Inoculum preparation
A single colony of each organism from 24 hours old culture plate was picked and inoculated separately into sterile nutrient broth. The cultures were then incubated at 37°C for 3 hours, after which the turbidity of the bacterial suspension was adjusted to a density of 1.5 × 108 CFU ml−1, equivalent to the 0.5 McFarland standard [21].
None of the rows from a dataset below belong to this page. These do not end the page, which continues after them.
/-! ### Transpose -/

/-- The transpose (conjugate) partition `μ'` of `μ ⊢ d`: its parts are the column lengths of the
Young diagram of `μ`, i.e. the row lengths of `μ.youngDiagram.transpose`
(Fulton, *Young Tableaux*, §0). Declared in Mathlib's `Nat.Partition` namespace for dot notation
(H21 convention: deliberate extension). [folklore] -/
def _root_.Nat.Partition.transpose (μ : Nat.Partition d) : Nat.Partition d where
  parts := (μ.youngDiagram.transpose.rowLens : Multiset ℕ)
  parts_pos h := μ.youngDiagram.transpose.pos_of_mem_rowLens _ (Multiset.mem_coe.mp h)
  parts_sum := by
    rw [Multiset.sum_coe, YoungDiagram.sum_rowLens, YoungDiagram.card_transpose,
      μ.card_cells_youngDiagram]

/-- The Young diagram of the transpose partition is the transpose Young diagram. Declared in
Mathlib's `Nat.Partition` namespace for dot notation (H21 convention: deliberate extension).
PROVED (wi-03866): the transpose row lengths are already sorted, so sorting is the identity
(`List.mergeSort_eq_self`) and `YoungDiagram.ofRowLens_to_rowLens_eq_self` applies. [folklore] -/
theorem _root_.Nat.Partition.sortedParts_transpose (μ : Nat.Partition d) :
    μ.transpose.sortedParts = μ.youngDiagram.transpose.rowLens := by
  change Multiset.sort (μ.youngDiagram.transpose.rowLens : Multiset ℕ) (· ≥ ·) = _
  rw [Multiset.coe_sort]
  exact List.mergeSort_eq_self _ (YoungDiagram.rowLens_sorted _).pairwise

/-- The Young diagram of the transpose partition is the transpose Young diagram
(Fulton, *Young Tableaux*, §0). Declared in Mathlib's `Nat.Partition` namespace for dot notation
(H21 convention: deliberate extension). PROVED (wi-03866). [folklore] -/
theorem _root_.Nat.Partition.youngDiagram_transpose (μ : Nat.Partition d) :
    μ.transpose.youngDiagram = μ.youngDiagram.transpose := by
  have key : ∀ (l₁ l₂ : List ℕ) (h₁ : l₁.SortedGE) (h₂ : l₂.SortedGE), l₁ = l₂ →
      YoungDiagram.ofRowLens l₁ h₁ = YoungDiagram.ofRowLens l₂ h₂ := by
    rintro l₁ l₂ h₁ h₂ rfl; rfl
  exact (key _ _ _ (YoungDiagram.rowLens_sorted _) μ.sortedParts_transpose).trans
    YoungDiagram.ofRowLens_to_rowLens_eq_self

/-! ### Standard Young tableaux and hook lengths -/

section CplxAlg

/-- A bijective filling `f : Fin d ≃ Y.cells` of a Young diagram with `d` boxes by `0, …, d-1`
is *standard* if the entries increase along each row and down each column; equivalently
(the diagram being a lower set) a larger entry never lies weakly north-west of a smaller one
(Fulton, *Young Tableaux*, §0; James, LNM 682, §3). [folklore] -/
def IsStandardFilling (Y : YoungDiagram) (f : Fin d ≃ Y.cells) : Prop :=
  ∀ i j : Fin d, i < j → ¬ ((f j : ℕ × ℕ).1 ≤ (f i : ℕ × ℕ).1 ∧ (f j : ℕ × ℕ).2 ≤ (f i : ℕ × ℕ).2)

/-- The number `f^μ` of standard Young tableaux of shape `μ ⊢ d`: bijective fillings of the
Young diagram of `μ` by `0, …, d - 1` increasing along rows and columns
(Fulton, *Young Tableaux*, §7.2; James, LNM 682, §3). The subtype is finite, so `Nat.card`
carries no junk value. [folklore] -/
def numStandardTableaux (μ : Nat.Partition d) : ℕ :=
  Nat.card {f : Fin d ≃ μ.youngDiagram.cells // IsStandardFilling μ.youngDiagram f}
Antibiotic susceptibility test
The antibacterial susceptibility of wound isolates was assessed using the Kirby–Bauer disc diffusion method [21]. A lawn culture of the isolates was prepared on sterile Muller–Hinton agar (MHA) plates. Antibiotics discs for Gram-Positive bacteria included Amikacin (AK 10 µg), Amoxicillin (AMX 10 µg), Bacitracin (B 10 units), Cephalothin (CEP 30 µg), Erythromycin (E 15 µg), Novobiocin (NV 30 µg), Oxytetracycline (O 30 µg), and Vancomycin (VA 30 µg). For Gram-negative bacteria, the antibiotics tested were Amikacin (AK 10 µg), Carbericillin (CB 100 µg), Ciprofloxacin (CIP 10 µg), Co-Trimazine (CM 25 µg), Kanamycin (K 30 µg), Nitrofurantoin (NIT 300 µg), Streptomycin (S 10 µg), and Tetracycline (TE 30 µg). Antibiotics used in the study were purchased from HiMedia, Maharashtra, India. After incubating the plates at 37°C for 24 hours, zone diameters were measured in mm and the results were interpreted as sensitive, intermediate, or resistant according to the Clinical Laboratory Standard Institute guidelines [22]. Organisms exhibiting resistance to three or more antibiotics were classified as multidrug-resistant (MDR) [23]. Extensively drug-resistant (XDR) organisms were defined as those resistant to all antimicrobial agents except for two or fewer antimicrobial categories, and pan drug-resistant organisms were the organisms that were resistant to all antimicrobial agents [24, 25].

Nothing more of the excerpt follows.